Summary: Post-training, SFT and RLHF
A pretrained base model is a next-token predictor; post-training turns it into an assistant. The pipeline: pretrain -> SFT -> preference tuning (RLHF or DPO). SFT continues training the base model on chat-formatted instruction-response pairs, teaching format and basic behavior. SFT alone cannot rank two plausible responses, so preference tuning follows on (prompt, response_A, response_B, preferred) triples. RLHF does it in three steps: collect preference data, train a reward model, then update the SFT policy with RL (PPO) under a KL constraint to the SFT init. DPO simplifies: skip the reward model and the RL step, train directly on the pairs with a closed-form-derived loss; more stable, modern open-model default. Mechanically, preference tuning shifts the output distribution toward the preferred direction and makes the model opinionated in that specific direction. Taught technical-primer throughout; contested questions about alignment or safety are out of scope.
Core ideas
Section titled “Core ideas”- Pipeline: pretrain (language) -> SFT (instruction-following, format) -> preference tuning (rank plausible outputs). Each is necessary.
- SFT data: chat-formatted instruction-response pairs; small, curated; quality > quantity.
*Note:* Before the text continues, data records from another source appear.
/-
Copyright (c) 2026 The HCML crux team. All rights reserved.
Released under Apache 2.0 license as described in the file LICENSE.
Authors: K2E3-p14 (g5) (explicit-unit `hodgecm-mathlib-K2E3-p14-g5`)
-/
import Summits.HodgeConjecture.HodgeConjecture.Theorems.K2E3GL3TruncatedCharSplitTorusRadius   -- ★ (T18-split) this seat: `exists_adBall_mul_zpowDiagGL_of_adBall_conj`
import Mathlib.Topology.Algebra.Group.Quotient
import HarnessLib

/-!
# (GL-[M6]-sc, T18-split at `G_Λ`) The conjugating set of a split-regular class of `GL₃(F) ⧸ Λ₀·1` lies in a height ball times the torus lattice

Cell `hodgecm-mathlib`, Track B, line `K2_E3_EllipticInputs`; payer «GL-[M6]-sc» of leaf (11-3-split-sc) ∕ (11-3-split-sc-NE) (dealer K2E3-plan (g3) D63, line
lead K2E3-p23 (g5), RULINGS #10 (M10-2) «RADIUS»).  Companion of ★ `K2E3GL3TruncatedCharSplitTorusRadius` (Harish-Chandra's Theorem 18 at the split Cartan of
`GL₃` with explicit exponent `6s + L`): the same statement read on `G_Λ = GL₃(F) ⧸ Λ₀·1` (any `Λ₀ ≤ F^×`) along an exhaustion `Ω` entering through its ★ B4-0
membership clause `hmem : mk g ∈ Ω m ↔ 𝔅_m(g)` (`exists_adHeightBall_compactExhaustion_quotScalar`, clause (i)), as the U(3) files do:
* **`exists_mk_mul_zpowDiagGL_mem_of_conj_mem`** — `x̄ · mk t · x̄⁻¹ ∈ Ω s`, `x̄ = mk x`, `t = diag(d)` of depth `L` ⇒ `mk (x · diag(ϖ^{e})) ∈ Ω (6s + L)` for some `e`;
* **`mem_mul_image_range_zpowDiagGL_of_conj_mem`** — the support shape of Theorem 20's input: `x̄ · mk t · x̄⁻¹ ∈ Ω R₀ ⇒ x̄ ∈ Ω (6R₀ + L) · mk(ϖ^{ℤ³})`, so for
  `θ` with `tsupport θ ⊆ Ω R₀`: `θ(x̄ · mk t · x̄⁻¹) ≠ 0 ⇒ x̄ ∈ Ω(6R₀+L) · Ā_lattice` (`m_C = 6R₀ + L`; HC p. 71 eq. (1), (ii)).

HONEST LABEL: HC_CM is proved only modulo the 7 printed citations (2 remaining named inputs: hLiu418 = stmt-HodgeConjecture-24832, h413 =
stmt-HodgeConjecture-24833) until rung 0 closes; count-neutral (kernel lane `--supports stmt-HodgeConjecture-24833 --as helper`), THEOREMS ONLY — no `def`, no
instance, no notation, no `sorry`.
References: Harish-Chandra (van Dijk), *Harmonic Analysis on Reductive p-adic Groups*, LNM 162 (1970), Part VII §2 Thm 18 + Cor. p. 69, §3 p. 71 eq. (1), (ii)
[cite: HarishChandra1970, Part VII §2 Theorem 18 p. 69].
-/

open Set Function
open scoped MatrixGroups Pointwise WithZero Topology
open Matrix
open Literature.NumberTheory.Automorphic
open Summit.HodgeConjecture.HodgeConjecture.Cruxes.H413.K2E3GL3TruncatedCharSplitTorusRadius

set_option linter.dupNamespace false

noncomputable section

namespace Summit.HodgeConjecture.HodgeConjecture.Cruxes.H413.K2E3GL3ModCocompactSplitTorusRadius

/-! ## The conjugating set modulo the torus lattice, at `G_Λ = GL₃(F) ⧸ Λ₀·1` -/

section Quotient

variable {F : Type*} [Field F] [Valued F ℤᵐ⁰] (Λ₀ : Subgroup Fˣ) [(Λ₀.map (Matrix.GeneralLinearGroup.scalar (Fin 3))).Normal]

/-- **THEOREM 18 AT `G_Λ`**: if the exhaustion `Ω` of `G_Λ` reads `mk g ∈ Ω m ↔ 𝔅_m(g)` (★ B4-0 `exists_adHeightBall_compactExhaustion_quotScalar`, clause (i)), `t = diag(d)`
with depth `L`, and `x̄ · mk t · x̄⁻¹ ∈ Ω s` for `x̄ = mk x`, then `mk (x · a) ∈ Ω (6s + L)` for some `a = diag(ϖ^{e})`. [cite: HarishChandra1970, Part VII §2 Theorem 18 p. 69;
§3 p. 71 (ii)] -/
theorem exists_mk_mul_zpowDiagGL_mem_of_conj_mem {ϖ : F} (hϖ : Valued.v ϖ = WithZero.exp (-1 : ℤ)) (hϖ0 : ϖ ≠ 0)
    (Ω : CompactExhaustion (GL (Fin 3) F ⧸ Λ₀.map (Matrix.GeneralLinearGroup.scalar (Fin 3))))
    (hmem : ∀ (m : ℕ) (g : GL (Fin 3) F), (QuotientGroup.mk g : GL (Fin 3) F ⧸ Λ₀.map (Matrix.GeneralLinearGroup.scalar (Fin 3))) ∈ Ω m ↔
      ∀ i j k l, Valued.v (ϖ ^ m * ((g : Matrix (Fin 3) (Fin 3) F) i j * ((g⁻¹ : GL (Fin 3) F) : Matrix (Fin 3) (Fin 3) F) k l)) ≤ 1)
    {t x : GL (Fin 3) F} {d : Fin 3 → F} (ht : (t : Matrix (Fin 3) (Fin 3) F) = Matrix.diagonal d) {s L : ℕ}
    (hD : Valued.v (ϖ ^ L * (d 0 * d 1 * d 2) ^ 2) ≤ Valued.v (((d 0 - d 1) * (d 0 - d 2) * (d 1 - d 2)) ^ 2))
    (hg : (QuotientGroup.mk x : GL (Fin 3) F ⧸ Λ₀.map (Matrix.GeneralLinearGroup.scalar (Fin 3))) * QuotientGroup.mk t * (QuotientGroup.mk x)⁻¹ ∈ Ω s) :
    ∃ e : Fin 3 → ℤ, (QuotientGroup.mk (x * zpowDiagGL (n := 3) hϖ0 e) : GL (Fin 3) F ⧸ Λ₀.map (Matrix.GeneralLinearGroup.scalar (Fin 3))) ∈ Ω (6 * s + L) := by
  rw [← QuotientGroup.mk_inv, ← QuotientGroup.mk_mul, ← QuotientGroup.mk_mul, hmem] at hg
  obtain ⟨e, he⟩ := exists_adBall_mul_zpowDiagGL_of_adBall_conj hϖ hϖ0 ht hg hD
  exact ⟨e, (hmem _ _).2 he⟩

/-- **THE SUPPORT SHAPE** (input `hsupp`∕`m_C` of Theorem 20 at `GL₃`): with `Ω` as above and `t = diag(d)` of depth `L`, every `x̄ ∈ G_Λ` with
`x̄ · mk t · x̄⁻¹ ∈ Ω R₀` lies in `Ω (6R₀ + L) · mk(ϖ^{ℤ³})` — so for `θ` with `tsupport θ ⊆ Ω R₀`, `θ(x̄ · mk t · x̄⁻¹) ≠ 0 ⇒ x̄ ∈ Ω(6R₀+L) · Ā_lattice`.
[cite: HarishChandra1970, Part VII §2 Theorem 18 p. 69; §3 p. 71 eq. (1), (ii)] -/
theorem mem_mul_image_range_zpowDiagGL_of_conj_mem {ϖ : F} (hϖ : Valued.v ϖ = WithZero.exp (-1 : ℤ)) (hϖ0 : ϖ ≠ 0)
    (Ω : CompactExhaustion (GL (Fin 3) F ⧸ Λ₀.map (Matrix.GeneralLinearGroup.scalar (Fin 3))))
    (hmem : ∀ (m : ℕ) (g : GL (Fin 3) F), (QuotientGroup.mk g : GL (Fin 3) F ⧸ Λ₀.map (Matrix.GeneralLinearGroup.scalar (Fin 3))) ∈ Ω m ↔
      ∀ i j k l, Valued.v (ϖ ^ m * ((g : Matrix (Fin 3) (Fin 3) F) i j * ((g⁻¹ : GL (Fin 3) F) : Matrix (Fin 3) (Fin 3) F) k l)) ≤ 1)
    {t : GL (Fin 3) F} {d : Fin 3 → F} (ht : (t : Matrix (Fin 3) (Fin 3) F) = Matrix.diagonal d) {R₀ L : ℕ}
    (hD : Valued.v (ϖ ^ L * (d 0 * d 1 * d 2) ^ 2) ≤ Valued.v (((d 0 - d 1) * (d 0 - d 2) * (d 1 - d 2)) ^ 2))
    (y : GL (Fin 3) F ⧸ Λ₀.map (Matrix.GeneralLinearGroup.scalar (Fin 3))) (hy : y * QuotientGroup.mk t * y⁻¹ ∈ Ω R₀) :
    y ∈ (Ω (6 * R₀ + L) : Set (GL (Fin 3) F ⧸ Λ₀.map (Matrix.GeneralLinearGroup.scalar (Fin 3)))) *
      ((QuotientGroup.mk : GL (Fin 3) F → GL (Fin 3) F ⧸ Λ₀.map (Matrix.GeneralLinearGroup.scalar (Fin 3))) '' Set.range (zpowDiagGL (n := 3) hϖ0)) := by
  obtain ⟨x, rfl⟩ := QuotientGroup.mk_surjective y
  obtain ⟨e, he⟩ := exists_mk_mul_zpowDiagGL_mem_of_conj_mem Λ₀ hϖ hϖ0 Ω hmem ht hD hy
  have hx : (QuotientGroup.mk x : GL (Fin 3) F ⧸ Λ₀.map (Matrix.GeneralLinearGroup.scalar (Fin 3))) =
      QuotientGroup.mk (x * zpowDiagGL (n := 3) hϖ0 e) * QuotientGroup.mk (zpowDiagGL (n := 3) hϖ0 (-e)) := by
    rw [← QuotientGroup.mk_mul, zpowDiagGL_neg, mul_inv_cancel_right]
  rw [hx]
  exact Set.mul_mem_mul he ⟨_, ⟨-e, rfl⟩, rfl⟩

end Quotient

end Summit.HodgeConjecture.HodgeConjecture.Cruxes.H413.K2E3GL3ModCocompactSplitTorusRadius

end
Same cross-entropy loss as pretraining, often with LoRA/PEFT for affordability. Loss-masking grades only the assistant turns.
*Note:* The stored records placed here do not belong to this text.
/-- **A NET CONGRUENT TO AN ISOTROPIC HOLLOW-CORNER NET HAS A DEGENERATE ANNIHILATOR PENCIL.**  Let four LINEARLY INDEPENDENT real
`3 × 3` letters be congruent, by one invertible `P`, to hollow-corner letters `[[ε₁u_l + ε₂w_l, α_l, β_l], [α_l, u_l, 0], [β_l, 0, w_l]]`
with `ε₁ε₂ = 0` (an isotropic class).  Then there is NO pair of symmetric annihilators `B₁, B₂` (`tr(BᵢS_l) = 0`) with `det B₁ ≠ 0`
and non-zero discriminant of the cubic `x ↦ det(B₂ − xB₁)`.  Reason: transported to the chart, every annihilator is
`[[s,0,0],[0,−ε₁s,t],[0,t,−ε₂s]]` (independence of the letters makes the annihilator space two-dimensional), so
`det P² · det(B₂ − xB₁) = −(s₂ − xs₁)(t₂ − xt₁)²` has the double root `t₂/t₁`: it cannot have three distinct real roots, and if
its real root is unique then `B₂ = (t₂/t₁)B₁`, contradicting simplicity — the two branches of `annihilator_dichotomy`. [folklore] -/
theorem false_of_isotropic_hollowCorner_congr (S : Fin 4 → Matrix (Fin 3) (Fin 3) ℝ)
    (hind : ∀ c : Fin 4 → ℝ, ∑ l, c l • S l = 0 → c = 0)
    (P : Matrix (Fin 3) (Fin 3) ℝ) (hP : P.det ≠ 0) (ε₁ ε₂ : ℝ) (hε : ε₁ * ε₂ = 0) (u w α β : Fin 4 → ℝ)
    (hSP : ∀ l, S l = Pᵀ * !![ε₁ * u l + ε₂ * w l, α l, β l; α l, u l, 0; β l, 0, w l] * P)
    (B₁ B₂ : Matrix (Fin 3) (Fin 3) ℝ) (hB₁ : B₁.IsSymm) (hB₂ : B₂.IsSymm) (hdet : B₁.det ≠ 0)
    (hann₁ : ∀ l, (B₁ * S l).trace = 0) (hann₂ : ∀ l, (B₂ * S l).trace = 0)
    (hdisc : (B₁.adjugate * B₂).trace ^ 2 * (-(B₂.adjugate * B₁).trace) ^ 2
        - 4 * (-B₁.det) * (-(B₂.adjugate * B₁).trace) ^ 3 - 4 * (B₁.adjugate * B₂).trace ^ 3 * B₂.det
        - 27 * (-B₁.det) ^ 2 * B₂.det ^ 2
        + 18 * (-B₁.det) * (B₁.adjugate * B₂).trace * (-(B₂.adjugate * B₁).trace) * B₂.det ≠ 0) :
    False := by
  classical
  -- the chart letters and the coefficient matrix `R` (rows `(u_l, w_l, α_l, β_l)`)
  set H : Fin 4 → Matrix (Fin 3) (Fin 3) ℝ := fun l => !![ε₁ * u l + ε₂ * w l, α l, β l; α l, u l, 0; β l, 0, w l] with hHdef
  set R : Matrix (Fin 4) (Fin 4) ℝ := Matrix.of fun l k => (![u l, w l, α l, β l] : Fin 4 → ℝ) k with hRdef
  -- (i) independence of the rows of `R`
  have hRdet : R.det ≠ 0 := by
    intro h0
    obtain ⟨c, hcne, hc⟩ := Matrix.exists_vecMul_eq_zero_iff.mpr h0
    have hck : ∀ k, ∑ l, c l * R l k = 0 := fun k => by
      have := congrFun hc k
      simpa [Matrix.vecMul, dotProduct] using this
    have hcu : ∑ l, c l * u l = 0 := by simpa [hRdef] using hck 0
    have hcw : ∑ l, c l * w l = 0 := by simpa [hRdef] using hck 1
    have hcα : ∑ l, c l * α l = 0 := by simpa [hRdef] using hck 2
    have hcβ : ∑ l, c l * β l = 0 := by simpa [hRdef] using hck 3
    have hH0 : ∑ l, c l • H l = 0 := by
      ext i j
      rw [Matrix.sum_apply]
      simp only [Matrix.smul_apply, smul_eq_mul, Matrix.zero_apply]
      have hce : ∑ l, c l * (ε₁ * u l + ε₂ * w l) = 0 := by
        have : ∑ l, c l * (ε₁ * u l + ε₂ * w l) = ε₁ * ∑ l, c l * u l + ε₂ * ∑ l, c l * w l := by
          rw [Finset.mul_sum, Finset.mul_sum, ← Finset.sum_add_distrib]
          refine Finset.sum_congr rfl fun l _ => by ring
        rw [this, hcu, hcw]; ring
      fin_cases i <;> fin_cases j <;> simp [hHdef, hcu, hcw, hcα, hcβ, hce]
    have hS0 : ∑ l, c l • S l = 0 := by
      have : ∑ l, c l • S l = Pᵀ * (∑ l, c l • H l) * P := by
        rw [Finset.mul_sum, Finset.sum_mul]
        refine Finset.sum_congr rfl fun l _ => ?_
        rw [hSP l, Matrix.mul_smul, Matrix.smul_mul]
      rw [this, hH0, Matrix.mul_zero, Matrix.zero_mul]
    exact hcne (hind c hS0)
  -- (ii) the shape of a transported annihilator
  have shape : ∀ B : Matrix (Fin 3) (Fin 3) ℝ, B.IsSymm → (∀ l, (B * S l).trace = 0) →
      (P * B * Pᵀ) 1 1 = -ε₁ * (P * B * Pᵀ) 0 0 ∧ (P * B * Pᵀ) 2 2 = -ε₂ * (P * B * Pᵀ) 0 0 ∧
      (P * B * Pᵀ) 0 1 = 0 ∧ (P * B * Pᵀ) 1 0 = 0 ∧ (P * B * Pᵀ) 0 2 = 0 ∧ (P * B * Pᵀ) 2 0 = 0 ∧
      (P * B * Pᵀ) 2 1 = (P * B * Pᵀ) 1 2 := by
    intro B hB hann
    set Bt : Matrix (Fin 3) (Fin 3) ℝ := P * B * Pᵀ with hBt
    have hBtsymm : ∀ i j, Bt j i = Bt i j := by
      intro i j
      have hT : Btᵀ = Bt := by
        rw [hBt, transpose_mul, transpose_mul, transpose_transpose, hB.eq, ← Matrix.mul_assoc]
      have h := congrFun (congrFun hT i) j
      rwa [transpose_apply] at h
    have htr : ∀ l, (Bt * H l).trace = 0 := by
      intro l
      rw [hBt, trace_congr_annihilator, ← hSP l]
      exact hann l
    -- the functional `φ` vanishes on the rows of `R`
    set φ : Fin 4 → ℝ := ![ε₁ * Bt 0 0 + Bt 1 1, ε₂ * Bt 0 0 + Bt 2 2, Bt 0 1 + Bt 1 0, Bt 0 2 + Bt 2 0] with hφ
    have hRφ : R *ᵥ φ = 0 := by
      funext l
      have h := htr l
      rw [hHdef] at h
      simp only at h
      rw [trace_mul_hollowCorner] at h
      simp only [Matrix.mulVec, dotProduct, hRdef, hφ, Matrix.of_apply, Pi.zero_apply, Fin.sum_univ_four]
      simp
      linarith
    have hφ0 : φ = 0 := by
      by_contra hne
      exact hRdet (Matrix.exists_mulVec_eq_zero_iff.mp ⟨φ, hne, hRφ⟩)
    have h0 : ε₁ * Bt 0 0 + Bt 1 1 = 0 := by have := congrFun hφ0 0; simpa [hφ] using this
    have h1 : ε₂ * Bt 0 0 + Bt 2 2 = 0 := by have := congrFun hφ0 1; simpa [hφ] using this
    have h2 : Bt 0 1 + Bt 1 0 = 0 := by have := congrFun hφ0 2; simpa [hφ] using this
    have h3 : Bt 0 2 + Bt 2 0 = 0 := by have := congrFun hφ0 3; simpa [hφ] using this
    have h10 := hBtsymm 0 1
    have h20 := hBtsymm 0 2
    refine ⟨by linarith, by linarith, by linarith, by linarith, by linarith, by linarith, hBtsymm 1 2⟩
  obtain ⟨h1a, h1b, h1c, h1d, h1e, h1f, h1g⟩ := shape B₁ hB₁ hann₁
  obtain ⟨h2a, h2b, h2c, h2d, h2e, h2f, h2g⟩ := shape B₂ hB₂ hann₂
  set s₁ := (P * B₁ * Pᵀ) 0 0 with hs₁
  set t₁ := (P * B₁ * Pᵀ) 1 2 with ht₁
  set s₂ := (P * B₂ * Pᵀ) 0 0 with hs₂
  set t₂ := (P * B₂ * Pᵀ) 1 2 with ht₂
  have hBt₁ : P * B₁ * Pᵀ = !![s₁, 0, 0; 0, -ε₁ * s₁, t₁; 0, t₁, -ε₂ * s₁] := by
    ext i j
    fin_cases i <;> fin_cases j <;> simp [h1a, h1b, h1c, h1d, h1e, h1f, h1g, hs₁, ht₁]
  have hBt₂ : P * B₂ * Pᵀ = !![s₂, 0, 0; 0, -ε₁ * s₂, t₂; 0, t₂, -ε₂ * s₂] := by
    ext i j
    fin_cases i <;> fin_cases j <;> simp [h2a, h2b, h2c, h2d, h2e, h2f, h2g, hs₂, ht₂]
  -- (iii) the transported cubic
  have hcubic : ∀ x : ℝ, P.det ^ 2 * (B₂ - x • B₁).det = -((s₂ - x * s₁) * (t₂ - x * t₁) ^ 2) := by
    intro x
    have hconj : P * (B₂ - x • B₁) * Pᵀ = !![s₂ - x * s₁, 0, 0; 0, -ε₁ * (s₂ - x * s₁), t₂ - x * t₁;
        0, t₂ - x * t₁, -ε₂ * (s₂ - x * s₁)] := by
      rw [Matrix.mul_sub, Matrix.sub_mul, Matrix.mul_smul, Matrix.smul_mul, hBt₁, hBt₂]
      ext i j
      fin_cases i <;> fin_cases j <;> simp <;> ring
    have hd := congrArg Matrix.det hconj
    rw [Matrix.det_mul, Matrix.det_mul, det_transpose, det_blockShape] at hd
    have hε' : -ε₁ * (s₂ - x * s₁) * (-ε₂ * (s₂ - x * s₁)) = 0 := by
      have : -ε₁ * (s₂ - x * s₁) * (-ε₂ * (s₂ - x * s₁)) = (ε₁ * ε₂) * (s₂ - x * s₁) ^ 2 := by ring
      rw [this, hε, zero_mul]
    rw [hε'] at hd
    calc P.det ^ 2 * (B₂ - x • B₁).det = P.det * (B₂ - x • B₁).det * P.det := by ring
      _ = (s₂ - x * s₁) * (0 - (t₂ - x * t₁) ^ 2) := hd
      _ = -((s₂ - x * s₁) * (t₂ - x * t₁) ^ 2) := by ring
  -- (iv) `det B₁ ≠ 0` forces `s₁ ≠ 0`, `t₁ ≠ 0`
  have hdet₁ : P.det ^ 2 * B₁.det = -(s₁ * t₁ ^ 2) := by
    have hd := congrArg Matrix.det hBt₁
    rw [Matrix.det_mul, Matrix.det_mul, det_transpose, det_blockShape] at hd
    have hε' : -ε₁ * s₁ * (-ε₂ * s₁) = 0 := by
      have : -ε₁ * s₁ * (-ε₂ * s₁) = (ε₁ * ε₂) * s₁ ^ 2 := by ring
      rw [this, hε, zero_mul]
    rw [hε'] at hd
    calc P.det ^ 2 * B₁.det = P.det * B₁.det * P.det := by ring
      _ = s₁ * (0 - t₁ ^ 2) := hd
      _ = -(s₁ * t₁ ^ 2) := by ring
  have hst : s₁ * t₁ ^ 2 ≠ 0 := by
    intro h0
    have : P.det ^ 2 * B₁.det = 0 := by rw [hdet₁, h0, neg_zero]
    rcases mul_eq_zero.mp this with h | h
    · exact hP (pow_eq_zero_iff (by norm_num) |>.mp h)
    · exact hdet h
  have hs₁ne : s₁ ≠ 0 := left_ne_zero_of_mul hst
  have ht₁ne : t₁ ≠ 0 := by
    intro h0; apply hst; rw [h0]; ring
  have hP2 : P.det ^ 2 ≠ 0 := pow_ne_zero 2 hP
  -- the two roots `s₂/s₁` and `t₂/t₁`, and every root is one of them
  have hroot_s : (B₂ - (s₂ / s₁) • B₁).det = 0 := by
    have h := hcubic (s₂ / s₁)
    have hz : s₂ - s₂ / s₁ * s₁ = 0 := by rw [div_mul_cancel₀ s₂ hs₁ne, sub_self]
    rw [hz, zero_mul, neg_zero] at h
    exact (mul_eq_zero.mp h).resolve_left hP2
  have hroot_t : (B₂ - (t₂ / t₁) • B₁).det = 0 := by
    have h := hcubic (t₂ / t₁)
    have hz : t₂ - t₂ / t₁ * t₁ = 0 := by rw [div_mul_cancel₀ t₂ ht₁ne, sub_self]
    rw [hz] at h
    have h' : P.det ^ 2 * (B₂ - (t₂ / t₁) • B₁).det = 0 := by rw [h]; ring
    exact (mul_eq_zero.mp h').resolve_left hP2
  have hroots : ∀ x : ℝ, (B₂ - x • B₁).det = 0 → x = s₂ / s₁ ∨ x = t₂ / t₁ := by
    intro x hx
    have h := hcubic x
    rw [hx, mul_zero] at h
    have h' : (s₂ - x * s₁) * (t₂ - x * t₁) ^ 2 = 0 := by linarith
    rcases mul_eq_zero.mp h' with h | h
    · left; field_simp; linarith
    · right
      have := pow_eq_zero_iff (by norm_num) |>.mp h
      field_simp; linarith
  -- (v) the dichotomy cannot hold
  rcases annihilator_dichotomy B₁ B₂ hdet hdisc with ⟨μ, hμ, hμroot⟩ | ⟨μ, hμroot, huniq, hsimple⟩
  · -- three distinct roots inside a two-element set
    have hm : ∀ i, μ i = s₂ / s₁ ∨ μ i = t₂ / t₁ := fun i => hroots (μ i) (hμroot i)
    rcases hm 0 with h0 | h0 <;> rcases hm 1 with h1 | h1 <;> rcases hm 2 with h2 | h2
    all_goals first
      | exact absurd (hμ (h0.trans h1.symm)) (by decide)
      | exact absurd (hμ (h0.trans h2.symm)) (by decide)
      | exact absurd (hμ (h1.trans h2.symm)) (by decide)
  · -- unique root: both quotients equal `μ`, so `B₂ = μ B₁`, contradicting simplicity
    have hsμ : s₂ / s₁ = μ := huniq _ hroot_s
    have htμ : t₂ / t₁ = μ := huniq _ hroot_t
    have hs₂ : s₂ = μ * s₁ := by rw [← hsμ]; field_simp
    have ht₂ : t₂ = μ * t₁ := by rw [← htμ]; field_simp
    have hconj0 : P * (B₂ - μ • B₁) * Pᵀ = 0 := by
      rw [Matrix.mul_sub, Matrix.sub_mul, Matrix.mul_smul, Matrix.smul_mul, hBt₁, hBt₂, hs₂, ht₂]
      ext i j
      fin_cases i <;> fin_cases j <;> simp <;> ring
    have hPunit : IsUnit P.det := isUnit_iff_ne_zero.mpr hP
    have hPTunit : IsUnit Pᵀ.det := by rw [det_transpose]; exact hPunit
    have hK0 : B₂ - μ • B₁ = 0 := by
      have h1 : P⁻¹ * (P * (B₂ - μ • B₁) * Pᵀ) * (Pᵀ)⁻¹ = B₂ - μ • B₁ := by
        rw [show P⁻¹ * (P * (B₂ - μ • B₁) * Pᵀ) * (Pᵀ)⁻¹ = (P⁻¹ * P) * (B₂ - μ • B₁) * (Pᵀ * (Pᵀ)⁻¹) by
          simp only [Matrix.mul_assoc]]
        rw [Matrix.nonsing_inv_mul P hPunit, Matrix.mul_nonsing_inv Pᵀ hPTunit, Matrix.one_mul, Matrix.mul_one]
      rw [← h1, hconj0, Matrix.mul_zero, Matrix.zero_mul]
    apply hsimple
    rw [hK0, Matrix.adjugate_zero, Matrix.zero_mul, Matrix.trace_zero]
- SFT vs preference tuning: SFT imitates good responses (teaches format + behavior); preference tuning expresses “A is better than B” (teaches ranking).
- RLHF: (1) preference data, (2) reward model, (3) RL update of SFT policy (PPO) with a KL penalty to SFT init. Original recipe; works; known engineering pains (PPO instability, reward-model hacking, many moving parts).
- DPO: under the standard preference-model assumption, the optimal policy has a closed-form relationship to preference data; DPO implements that directly with one supervised-shaped loss. Simpler, more stable, modern default.
- Mechanical effect: distribution shifts toward preferred responses; the model becomes opinionated in the preference data’s direction. Out of scope: whether that opinion solves deeper alignment / safety questions.
What changes for you
Section titled “What changes for you”Post-training is the unglamorous step that separates a base model on the Hub from an assistant a user actually wants to talk to. The honest mechanical picture, SFT teaches format and behavior; preference tuning shapes which response wins among plausible ones, demystifies a lot of what gets discussed in the abstract. The recent shift from PPO-based RLHF to DPO is the kind of “simpler with the same target” win the field has rapidly converged on, paralleling the evidence-and-simplicity preference scaling laws and evaluation lessons encouraged. With the post-training pipeline understood at the mechanical level, the next lesson, the track capstone, turns to RL applied to reasoning specifically, where the reward is verifiable correctness rather than human preference.
A pretrained base model is a next-token predictor; SFT teaches it to follow instructions; preference tuning (RLHF or, increasingly, DPO) shapes which response it prefers among plausible ones. Both run on the Trainer-class loops you already know, and DPO’s recent dominance is a simpler-same-target win the field has converged on.